New History Warfare Vol.1
Colin Stetson’s breakthrough album of gripping bass sax innovations still buzzes like few others.
In 2007 ‘New History Warfare Vol.1’ asserted Stetson as an indomitable player of wind instruments, here letting off on Alto, Baritone and Bass Saxophones, plus Clarinet, in a deftly muscular display of his skills which had previously been employed on record and in live tours for Arcade Fire, Tom Waits, Bon Iver, LCD Soundsystem and whoever the heck else needed a set of lungs as good as a blacksmith’s bellows.
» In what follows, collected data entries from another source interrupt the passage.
/-! ## §3 The named fact -/

/-- **`optimalParametrization_cusp_cyclotomic_galois` HOLDS** (Stevens 1982 Thm 1.3.1 (a)+(b) for `X₀(N)`-parametrisations at every cusp
`x/y`, as typed; the lattice clause is unused). [cite: Stevens1982, §1.3 Thm. 1.3.1 (a), (b) (p. 13)] -/
theorem optimalParametrization_cusp_cyclotomic_galois_holds : optimalParametrization_cusp_cyclotomic_galois := by
  intro W _ N _ D _ x y hxy
  classical
  obtain ⟨D₁, hf, hL, hu, hc⟩ := FlatGamma1Datum.exists_gamma1ParametrizationData_of_datum D
  -- a matrix `g` off `∞` with `g∞ = x/y` (as a rational number: `x/0 = 0 = S∞`)
  obtain ⟨g, hg10, hgq⟩ : ∃ g : SL(2, ℤ), (g 1 0 : ℤ) ≠ 0 ∧ ((g 0 0 : ℤ) : ℚ) / ((g 1 0 : ℤ) : ℚ) = (x : ℚ) / y := by
    by_cases hy : y = 0
    · refine ⟨ModularGroup.S, by simp [ModularGroup.S], ?_⟩
      simp [ModularGroup.S, hy]
    · have hb : x * Int.gcdA x y + y * Int.gcdB x y = 1 := by
        rw [← Int.gcd_eq_gcd_ab, show Int.gcd x y = 1 from hxy]; rfl
      refine ⟨⟨!![x, -Int.gcdB x y; y, Int.gcdA x y], ?_⟩, by simpa using hy, by simp⟩
      rw [Matrix.det_fin_two_of]; linear_combination hb
  -- Stevens (b) for the `X₁(N)`-datum, read on `D`
  have hT : ∀ (σ : ℂ ≃ₐ[ℚ] ℂ) {d d' : ℤ} (hdd : ((d * d' : ℤ) : ZMod N) = 1)
      (hσ : σ (cexp (2 * π * Complex.I / N)) = cexp (2 * π * Complex.I * d / N)) (γ' : SL(2, ℤ)) (hγ'10 : (γ' 1 0 : ℤ) ≠ 0)
      (h00 : ((γ' 0 0 : ℤ) : ZMod N) = ((g 0 0 : ℤ) : ZMod N))
      (h01 : ((γ' 0 1 : ℤ) : ZMod N) = (d : ZMod N) * ((g 0 1 : ℤ) : ZMod N))
      (h10 : ((γ' 1 0 : ℤ) : ZMod N) = (d' : ZMod N) * ((g 1 0 : ℤ) : ZMod N))
      (h11 : ((γ' 1 1 : ℤ) : ZMod N) = ((g 1 1 : ℤ) : ZMod N)),
      WeierstrassCurve.Affine.Point.map (W' := W) (σ : ℂ →ₐ[ℚ] ℂ) (D.uniformize ((D.c : ℂ) * modularSymbol D.f ((x : ℚ) / y))) =
        D.uniformize ((D.c : ℂ) * modularSymbol D.f (((γ' 0 0 : ℤ) : ℚ) / ((γ' 1 0 : ℤ) : ℚ))) := by
    intro σ d d' hdd hσ γ' hγ'10 h00 h01 h10 h11
    have h := map_uniformize_cusp_general D₁ σ hdd hσ g γ' hg10 hγ'10 h00 h01 h10 h11
    rw [hf, hu, hc, hgq] at h
    exact h
  -- (a) descent to `ℚ(ζ_N)`: `d = d′ = 1`, `γ′ = g`
  have hfix : ∀ σ : ℂ ≃ₐ[ℚ] ℂ, σ (rootOfUnityExp N) = rootOfUnityExp N →
      WeierstrassCurve.Affine.Point.map (W' := W) (σ : ℂ →ₐ[ℚ] ℂ) (D.uniformize ((D.c : ℂ) * modularSymbol D.f ((x : ℚ) / y))) =
        D.uniformize ((D.c : ℂ) * modularSymbol D.f ((x : ℚ) / y)) := by
    intro σ hσ
    have hσ' : σ (cexp (2 * π * Complex.I / N)) = cexp (2 * π * Complex.I * ((1 : ℤ) : ℂ) / N) := by
      rw [Int.cast_one, mul_one]; exact hσ
    have h := hT σ (d := 1) (d' := 1) (by simp) hσ' g hg10 rfl (by simp) (by simp) rfl
    rwa [hgq] at h
  have hdesc : ∃ P : (W.baseChange (cyclotomicSubfield N)).toAffine.Point,
      WeierstrassCurve.Affine.Point.baseChange (W' := W) (cyclotomicSubfield N) ℂ P =
        D.uniformize ((D.c : ℂ) * modularSymbol D.f ((x : ℚ) / y)) := by
    rcases hPt : D.uniformize ((D.c : ℂ) * modularSymbol D.f ((x : ℚ) / y)) with _ | ⟨xv, yv, hns⟩
    · exact ⟨0, rfl⟩
    · have hco : ∀ σ : ℂ ≃ₐ[ℚ] ℂ, σ (rootOfUnityExp N) = rootOfUnityExp N → σ xv = xv ∧ σ yv = yv := by
        intro σ hσ
        have h := hfix σ hσ
        have eσ : ∀ w : ℂ, (σ : ℂ →ₐ[ℚ] ℂ) w = σ w := fun _ ↦ rfl
        rw [hPt, WeierstrassCurve.Affine.Point.map_some] at h
        simpa only [WeierstrassCurve.Affine.Point.some.injEq, eσ] using h
      have hx : xv ∈ cyclotomicSubfield N :=
        ComplexAut.mem_adjoin_simple_of_forall_algEquiv (rootOfUnityExp N) fun σ hσ ↦ (hco σ hσ).1
      have hyv : yv ∈ cyclotomicSubfield N :=
        ComplexAut.mem_adjoin_simple_of_forall_algEquiv (rootOfUnityExp N) fun σ hσ ↦ (hco σ hσ).2
      have hns' : (W.baseChange (cyclotomicSubfield N)).toAffine.Nonsingular ⟨xv, hx⟩ ⟨yv, hyv⟩ :=
        (WeierstrassCurve.Affine.baseChange_nonsingular (W := W.toAffine) (f := Algebra.ofId (cyclotomicSubfield N) ℂ)
          Subtype.val_injective (⟨xv, hx⟩ : cyclotomicSubfield N) ⟨yv, hyv⟩).mp hns
      exact ⟨WeierstrassCurve.Affine.Point.some _ _ hns', rfl⟩
  obtain ⟨P, hP⟩ := hdesc
  refine ⟨P, hP, ?_⟩
  -- (b) the Galois action
  intro d d' hdd hxy' τ hτ
  obtain ⟨σ, hσ⟩ := ComplexAut.exists_complex_algEquiv_extends (cyclotomicSubfield N) τ
  have hσζ : σ (cexp (2 * π * Complex.I / N)) = cexp (2 * π * Complex.I * ((d : ℤ) : ℂ) / N) := by
    have e : rootOfUnityExp N ^ d = cexp (2 * π * Complex.I * ((d : ℤ) : ℂ) / N) := by
      rw [rootOfUnityExp, ← Complex.exp_nat_mul]; congr 1; push_cast; ring
    rw [← e, ← hτ]
    exact hσ (zetaGen N)
  have hdd' : (((d : ℤ) * d' : ℤ) : ZMod N) = 1 := by
    rw [show (1 : ZMod N) = ((1 : ℤ) : ZMod N) by simp]
    exact (ZMod.intCast_eq_intCast_iff _ _ _).mpr hdd
  -- the lift `γ′` of `diag(1,d′) g diag(1,d)` off `∞`
  have hdetg : (g 0 0 : ℤ) * g 1 1 - g 0 1 * g 1 0 = 1 := by rw [← Matrix.det_fin_two, g.det_coe]
  have hdetM : Matrix.det !![((g 0 0 : ℤ) : ZMod N), ((d : ℤ) : ZMod N) * ((g 0 1 : ℤ) : ZMod N);
      (d' : ZMod N) * ((g 1 0 : ℤ) : ZMod N), ((g 1 1 : ℤ) : ZMod N)] = 1 := by
    have h1 := congrArg (fun z : ℤ ↦ (z : ZMod N)) hdetg
    simp only [Int.cast_sub, Int.cast_mul, Int.cast_one] at h1
    have h2 : ((d : ℤ) : ZMod N) * (d' : ZMod N) = 1 := by exact_mod_cast hdd'
    rw [Matrix.det_fin_two_of]
    linear_combination h1 - (((g 0 1 : ℤ) : ZMod N) * ((g 1 0 : ℤ) : ZMod N)) * h2
  obtain ⟨γ', hγ'M, hγ'10⟩ := exists_lift_lowerLeft_ne_zero (N := N) ⟨_, hdetM⟩
  have hent : ∀ i j : Fin 2, ((γ' i j : ℤ) : ZMod N) =
      !![((g 0 0 : ℤ) : ZMod N), ((d : ℤ) : ZMod N) * ((g 0 1 : ℤ) : ZMod N);
        (d' : ZMod N) * ((g 1 0 : ℤ) : ZMod N), ((g 1 1 : ℤ) : ZMod N)] i j := by
    intro i j
    have h := congrArg (fun m : SL(2, ZMod N) ↦ (m : Matrix (Fin 2) (Fin 2) (ZMod N)) i j) hγ'M
    simpa using h
  have h00 : ((γ' 0 0 : ℤ) : ZMod N) = ((g 0 0 : ℤ) : ZMod N) := by simpa using hent 0 0
  have h01 : ((γ' 0 1 : ℤ) : ZMod N) = ((d : ℤ) : ZMod N) * ((g 0 1 : ℤ) : ZMod N) := by simpa using hent 0 1
  have h10 : ((γ' 1 0 : ℤ) : ZMod N) = (d' : ZMod N) * ((g 1 0 : ℤ) : ZMod N) := by simpa using hent 1 0
  have h11 : ((γ' 1 1 : ℤ) : ZMod N) = ((g 1 1 : ℤ) : ZMod N) := by simpa using hent 1 1
  have hval := hT σ hdd' hσζ γ' hγ'10 h00 h01 h10 h11
  -- `τ(P)` base-changes to `σ` of the value
  have hmapP : WeierstrassCurve.Affine.Point.baseChange (W' := W) (cyclotomicSubfield N) ℂ
      (WeierstrassCurve.Affine.Point.map (W' := W) (τ : cyclotomicSubfield N →ₐ[ℚ] cyclotomicSubfield N) P) =
      WeierstrassCurve.Affine.Point.map (W' := W) (σ : ℂ →ₐ[ℚ] ℂ)
        (WeierstrassCurve.Affine.Point.baseChange (W' := W) (cyclotomicSubfield N) ℂ P) := by
    rcases P with _ | ⟨xk, yk, hk⟩
    · rfl
    · change WeierstrassCurve.Affine.Point.map _ (WeierstrassCurve.Affine.Point.map _ _) =
        WeierstrassCurve.Affine.Point.map _ (WeierstrassCurve.Affine.Point.map _ _)
      rw [WeierstrassCurve.Affine.Point.map_some, WeierstrassCurve.Affine.Point.map_some,
        WeierstrassCurve.Affine.Point.map_some, WeierstrassCurve.Affine.Point.map_some]
      simp only [WeierstrassCurve.Affine.Point.some.injEq]
      exact ⟨(hσ xk).symm, (hσ yk).symm⟩
  rw [hmapP, hP, hval]
  -- move from the cusp `γ′∞` to the cusp `x/(d′y)` of the statement
  by_cases hy0 : (d' : ℤ) * y = 0
  · -- target cusp `0 = S∞`; here `γ′₁₀ ≡ d′y ≡ 0`... no: `γ′₁₀ ≡ d′ g₁₀`, and `γ′₁₁ γ′₀₀ ≡ 1`
    have htarget : ((x : ℚ) / (d' * y)) = (((ModularGroup.S : SL(2, ℤ)) 0 0 : ℤ) : ℚ) / (((ModularGroup.S : SL(2, ℤ)) 1 0 : ℤ) : ℚ) := by
      have : ((d' : ℚ) * y) = 0 := by exact_mod_cast hy0
      simp [ModularGroup.S, this]
    rw [htarget]
    -- `γ′₁₀` is invertible mod `N`: from `d′y = 0` either `d′ = 0` (then `N ∣ 1`) or `y = 0` (then `g = S`-like: `g₁₀ ≡ ±1`?) — we use
    -- `k := -γ′₁₁ · d · w` where `w` inverts `g₁₀` resp. everything vanishes mod `1`.
    rcases mul_eq_zero.mp hy0 with hd0 | hy
    · -- `d′ = 0`: `N ∣ 1`
      have hN1 : (1 : ZMod N) = 0 := by
        have := hdd'; rw [hd0, mul_zero, Int.cast_zero] at this; exact this.symm
      haveI : Subsingleton (ZMod N) := subsingleton_of_zero_eq_one hN1.symm
      obtain ⟨η, hη⟩ := exists_gamma0_mul_S_eq (N := N) γ' 0 (Subsingleton.elim _ _)
      exact uniformize_cusp_eq_of_gamma0 D γ' ModularGroup.S hγ'10 (by simp [ModularGroup.S]) η 0 hη
    · -- `y = 0`: then `x = ±1`... we only need `g₁₀ ≡` a unit: `g∞ = x/0 = 0` was realised by `g = S`, but `g` is opaque here, so use
      -- `gcd(x, y) = 1` with `y = 0`: `g 0 0 / g 1 0 = 0`, i.e. `g 0 0 = 0`, whence `-g 0 1 * g 1 0 = 1`.
      have hg00 : (g 0 0 : ℤ) = 0 := by
        have h := hgq; rw [hy, Int.cast_zero, div_zero, div_eq_zero_iff] at h
        rcases h with h | h
        · exact_mod_cast h
        · exact absurd (by exact_mod_cast h) hg10
      have hunit : -((g 0 1 : ℤ) : ZMod N) * ((g 1 0 : ℤ) : ZMod N) = 1 := by
        have h1 : ((g 0 0 : ℤ) : ZMod N) * ((g 1 1 : ℤ) : ZMod N) - ((g 0 1 : ℤ) : ZMod N) * ((g 1 0 : ℤ) : ZMod N) = 1 := by
          exact_mod_cast congrArg (fun z : ℤ ↦ (z : ZMod N)) hdetg
        rw [hg00, Int.cast_zero, zero_mul, zero_sub] at h1
        linear_combination h1
      -- `k := γ′₁₁ · g₀₁ · d` works: `γ′₁₁ + k γ′₁₀ ≡ γ′₁₁ (1 + g₀₁ d d′ g₁₀) ≡ γ′₁₁ (1 - 1) = 0`
      obtain ⟨η, hη⟩ := exists_gamma0_mul_S_eq (N := N) γ' ((γ' 1 1 : ℤ) * g 0 1 * d) (by
        push_cast
        rw [h10]
        have h2 : (d : ZMod N) * (d' : ZMod N) = 1 := by exact_mod_cast hdd'
        linear_combination (((γ' 1 1 : ℤ) : ZMod N)) * (((g 0 1 : ℤ) : ZMod N) * ((g 1 0 : ℤ) : ZMod N)) * h2 -
          (((γ' 1 1 : ℤ) : ZMod N)) * hunit)
      exact uniformize_cusp_eq_of_gamma0 D γ' ModularGroup.S hγ'10 (by simp [ModularGroup.S]) η _ hη
  · -- target cusp `x/(d′y)` with `(x, d′y) = 1`: the matrix `γ″ = (x, ·; d′y, ·)`
    have hb : x * Int.gcdA x (d' * y) + d' * y * Int.gcdB x (d' * y) = 1 := by
      rw [← Int.gcd_eq_gcd_ab, show Int.gcd x (d' * y) = 1 from hxy']; rfl
    set γ'' : SL(2, ℤ) := ⟨!![x, -Int.gcdB x (d' * y); d' * y, Int.gcdA x (d' * y)], by
      rw [Matrix.det_fin_two_of]; linear_combination hb⟩ with hγ''def
    have hγ''10 : (γ'' 1 0 : ℤ) ≠ 0 := by simpa [hγ''def] using hy0
    have htarget : ((x : ℚ) / (d' * y)) = ((γ'' 0 0 : ℤ) : ℚ) / ((γ'' 1 0 : ℤ) : ℚ) := by simp [hγ''def]
    rw [htarget]
    -- first columns agree mod `N`: `γ′₀₀ ≡ g₀₀`, `γ′₁₀ ≡ d′ g₁₀` versus `(x, d′y)`; and `(g₀₀, g₁₀) = (x, y)` up to the common
    -- description `g₀₀/g₁₀ = x/y` — we need the entries themselves: recover them from `hgq` and coprimality.
    have hy : y ≠ 0 := fun h ↦ hy0 (by rw [h, mul_zero])
    -- from `g₀₀/g₁₀ = x/y`, `gcd(x,y) = 1` and `gcd(g₀₀,g₁₀) = 1`: `(g₀₀, g₁₀) = ±(x, y)`
    have hcross : (g 0 0 : ℤ) * y = x * g 1 0 := by
      have h := hgq
      rw [div_eq_div_iff (by exact_mod_cast hg10) (by exact_mod_cast hy)] at h
      exact_mod_cast h
    have hgcop : IsCoprime (g 0 0 : ℤ) (g 1 0) := ⟨g 1 1, -g 0 1, by linear_combination hdetg⟩
    have hxcop : IsCoprime x y := by
      rw [Int.isCoprime_iff_gcd_eq_one]; exact hxy
    obtain ⟨u, hu1, hux, huy⟩ : ∃ u : ℤ, (u = 1 ∨ u = -1) ∧ (g 0 0 : ℤ) = u * x ∧ (g 1 0 : ℤ) = u * y := by
      -- `x ∣ g₀₀ y` with `gcd(x,y)=1` ⟹ `x ∣ g₀₀`; symmetric ⟹ `g₀₀ = u x`, then `g₁₀ = u y`
      have hx0 : x ≠ 0 ∨ y ≠ 0 := Or.inr hy
      have hdvd1 : x ∣ (g 0 0 : ℤ) := by
        have : x ∣ (g 0 0 : ℤ) * y := ⟨g 1 0, by rw [hcross]⟩
        exact hxcop.dvd_of_dvd_mul_right this
      have hdvd2 : (g 0 0 : ℤ) ∣ x := by
        have : (g 0 0 : ℤ) ∣ x * g 1 0 := ⟨y, by rw [← hcross]⟩
        exact hgcop.dvd_of_dvd_mul_right this
      by_cases hx : x = 0
      · -- then `g₀₀ = 0`, `y = ±1`, `g₁₀ = ±1`
        have hg00 : (g 0 0 : ℤ) = 0 := by simpa [hx] using hdvd1
        have hy1 : y = 1 ∨ y = -1 := by
          have : Int.gcd 0 y = 1 := by simpa [hx] using hxy
          rw [Int.gcd_zero_left] at this
          rcases Int.natAbs_eq y with h | h <;> [left; right] <;> omega
        have hg1 : (g 1 0 : ℤ) = 1 ∨ (g 1 0 : ℤ) = -1 := by
          have h := Int.isCoprime_iff_gcd_eq_one.mp hgcop
          rw [hg00, Int.gcd_zero_left] at h
          rcases Int.natAbs_eq (g 1 0 : ℤ) with h' | h' <;> [left; right] <;> omega
        refine ⟨(g 1 0 : ℤ) * y, ?_, by rw [hg00, hx, mul_zero], ?_⟩
        · rcases hy1 with h | h <;> rcases hg1 with h' | h' <;> simp [h, h']
        · rcases hy1 with h | h <;> simp [h]
      · obtain ⟨u, hu⟩ := hdvd1
        obtain ⟨v, hv⟩ := hdvd2
        have huv : u * v = 1 := by
          have : x * (u * v) = x * 1 := by rw [mul_one, ← mul_assoc, ← hu, ← hv]
          exact mul_left_cancel₀ hx this
        have hu1 : u = 1 ∨ u = -1 := Int.eq_one_or_neg_one_of_mul_eq_one huv
        refine ⟨u, hu1, by rw [hu, mul_comm], ?_⟩
        have : x * (g 1 0 : ℤ) = x * (u * y) := by rw [← hcross, hu]; ring
        exact mul_left_cancel₀ hx this
    -- replace `γ′` by `-γ′` if `u = -1`, so that the first columns agree mod `N` on the nose
    have key : ∀ γ₁ : SL(2, ℤ), (γ₁ 1 0 : ℤ) ≠ 0 →
        ((γ₁ 0 0 : ℤ) : ZMod N) = ((γ'' 0 0 : ℤ) : ZMod N) → ((γ₁ 1 0 : ℤ) : ZMod N) = ((γ'' 1 0 : ℤ) : ZMod N) →
        ((γ₁ 0 0 : ℤ) : ℚ) / ((γ₁ 1 0 : ℤ) : ℚ) = ((γ' 0 0 : ℤ) : ℚ) / ((γ' 1 0 : ℤ) : ℚ) →
        D.uniformize ((D.c : ℂ) * modularSymbol D.f (((γ' 0 0 : ℤ) : ℚ) / ((γ' 1 0 : ℤ) : ℚ))) =
          D.uniformize ((D.c : ℂ) * modularSymbol D.f (((γ'' 0 0 : ℤ) : ℚ) / ((γ'' 1 0 : ℤ) : ℚ))) := by
      intro γ₁ hγ₁10 e0 e1 hq
      obtain ⟨η, t, hηΓ, hη⟩ := exists_gamma_mul_eq_mul_T_zpow (N := N) γ₁ γ'' e0 e1
      have hη0 : η ∈ Gamma0 N := Gamma1_in_Gamma0 N (Gamma_le_Gamma1 N hηΓ)
      rw [← hq]
      exact uniformize_cusp_eq_of_gamma0 D γ₁ γ'' hγ₁10 hγ''10 ⟨η, hη0⟩ t hη
    rcases hu1 with hu | hu
    · refine key γ' hγ'10 ?_ ?_ rfl
      · rw [h00, hux, hu, one_mul]; simp [hγ''def]
      · rw [h10, huy, hu, one_mul]; simp [hγ''def]
    · refine key (-γ') (by simpa using hγ'10) ?_ ?_ ?_
      · have : (((-γ') 0 0 : ℤ) : ZMod N) = -((γ' 0 0 : ℤ) : ZMod N) := by simp
        rw [this, h00, hux, hu]; simp [hγ''def]
      · have : (((-γ') 1 0 : ℤ) : ZMod N) = -((γ' 1 0 : ℤ) : ZMod N) := by simp
        rw [this, h10, huy, hu]; push_cast; simp [hγ''def]
      · have e0 : (((-γ') 0 0 : ℤ) : ℚ) = -((γ' 0 0 : ℤ) : ℚ) := by simp
        have e1 : (((-γ') 1 0 : ℤ) : ℚ) = -((γ' 1 0 : ℤ) : ℚ) := by simp
        rw [e0, e1, neg_div_neg_eq]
While perhaps best known for wielding a massive Bass Saxophone that's responsible for some of the wildest sounds on this album, Stetson proves to be a sensitive beast capable of articulating the instrument’s full range tonal in his own voice, which variously comes out resembling a purring big cat and the dying wildebeest it just stalked, attacked and slaughtered in ‘Time Is Advancing With Fitful Irregularity’, while he uses the same broad tone to describe natural scenes as textured with soil and moisture and wind as an Anne Guthrie piece in ‘As a Bird or Branch’, while ‘Nobu Take’ sounds like a manic 8-bit computer game soundtrack and ’Tiger Tiger Crane’ adds a tight percussive workout for good measure, but trust its all acoustic, instrumental, hands-on, somehow not processed.
Still a stonking good record, this, ripe for re/discovery.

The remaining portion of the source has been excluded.